ABOUT THIS EXERCISE: Copy word for word, please, the lines of the entries below running from the one containing "frame-distance tube of" to the one containing "Proofs only (one", both ends included.

◇ ◇ ◇

import Mathlib
import HarnessLib
import Summits.HubbardSuperconductivity.HubbardSuperconductivity.Theorems.KLProgrammeKLRegimeEngineTwoLegSpLegStepSplitRates
import Summits.HubbardSuperconductivity.HubbardSuperconductivity.Theorems.KLProgrammeKLRegimeTwoVolumeDualReadoutRows
import Summits.HubbardSuperconductivity.HubbardSuperconductivity.Theorems.KLProgrammeKLRegimeEngineTwoLegStepV17F2ClosersDual

/-!
# Row C2 (`hsp`) of stubs (e)/(M) of `KLRegimeEngineV17F2` (stmt-HubbardSuperconductivity-20437) at every scale FROM DUAL-LATTICE DATA:
# the complete read-out interface (cell gate-hubbard-kl, seat hubbard-kl-k3c5-p2 g7, β′ lane)

Composition of this seat's three doors: the one-step split (`…EngineTwoLegSpLegStepSplit`, on private rates `…Rates`), the dual-lattice read-out of
(D) (`…TwoVolumeDualReadout`) and the discharge of its row-invariance hypothesis for the model (`…TwoVolumeDualReadoutRows`).  The result
**`spLeg_allScales_of_dualData_V17F2_rates`** is the literal `hsp` hypothesis of the (e)/(M) closers (`EngineV8.stub_twoLeg_step_of_residuals*`,
history `histV17F2 ∧ TwoLegSlopes`) at every `n ≤ N ≤ nScales β + 1`, from THREE per-scale inputs stated under STEP(n)'s own binders
(thresholds, both histories below `n`, the private rates `a m / L₁` at `m < n`, the frame comparability `|K₁(q) − K₂(q)| ≤ F_n/L₁`):

* (R) `hgrad n` — `‖D(evalM S₁) q‖ ≤ b n` on the frame-distance tube `{|e_{K₁}(q)| ≤ F_n/L₁}` of the coarse volume's flow frame (the tower's
  two-leg line, row B2 currency up to the frame's own gradient);
* (DUAL) `hdual n` — at SOME pair of pins `(o_c, o_f)`, for the four reading strings `(ω ∈ {ω₀, −ω₀}, σ)`: the `ε`-weighted pinned defect of the
  phase-weighted rows of the dual-lattice two-leg kernels of `𝒱_{L₁}⁽ⁿ⁾[K₁] − 𝒩_{K₁}` and `𝒱_{L₂}⁽ⁿ⁾[K₂] − 𝒩_{K₂}` through the centred lift
  `≤ Dd n / L₁` and the `ε`-weighted far fine rows `≤ Df n / L₁` (`ε = β/(2M₂)` — the natural `M`-uniform currency of a multiscale tower's
  position-space output);
* the budget `b n·F_n/klCurveD + (F_n + Dd n + Df n) ≤ a n` (`F_n = Σ_{m<n} a m`; the summand `F_n` is the coefficient-`1` frame term of (D)),
  closed to the public ceiling by `a n ≤ Q.CL β n / 4`.

**`spLeg_allScales_of_dualMoments_V17F2_rates`** — the same with (R) ALSO in the dual currency: the off-diagonal first spatial moment `Ms n` of the
coarse volume's separated dual kernel (r2d-p1's `hMs`, the (e) row-B2 datum; `twoLeg_sep_fderiv_of_dual_offDiag_moment` gives a GLOBAL gradient
`2·Ms n`, the frame adds `4/3·Gfr₁U²` — no tube condition at all) — so row C2 at `n ≥ 1` reads ONLY dual-lattice two-leg data of the two volumes.
**`spLeg_allScales_of_dualMoments_V17F2_geometric`** — the budget bookkeeping discharged on GEOMETRIC private rates `d·3^n` (`0 ≤ d ≤ Q.CL β 0/4`,
`Q.CL β 0·4^n ≤ Q.CL β n`): the supplier owes only `2·Ms n + 4/3·Gfr₁U² ≤ klCurveD` and `Dd n + Df n ≤ d` per scale (`sum_range_mul_three_pow`,
`sum_geometricRates_le_klScale_mul` — the frame-distance tube of these rates sits inside the shell once `16·d·12^n ≤ L`).

Proofs only (one composition); no definitions; nothing about the model is asserted; nothing asserts superconductivity.
References: BGM 2006 §2.1 (2.4)–(2.5), §2.4 (2.23), Lemma 2.1 (2.40) [cite: BenfattoGiulianiMastropietro2006].
-/

noncomputable section

namespace Summit.HubbardSuperconductivity.HubbardSuperconductivity.Theorems.EngineV8

set_option linter.dupNamespace false -- summit = problem name (single-conjunct summit), D-0017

◇ ◇ ◇

ANSWER BELOW:
`sum_geometricRates_le_klScale_mul` — the frame-distance tube of these rates sits inside the shell once `16·d·12^n ≤ L`).

Proofs only (one composition); no definitions; nothing about the model is asserted; nothing asserts superconductivity.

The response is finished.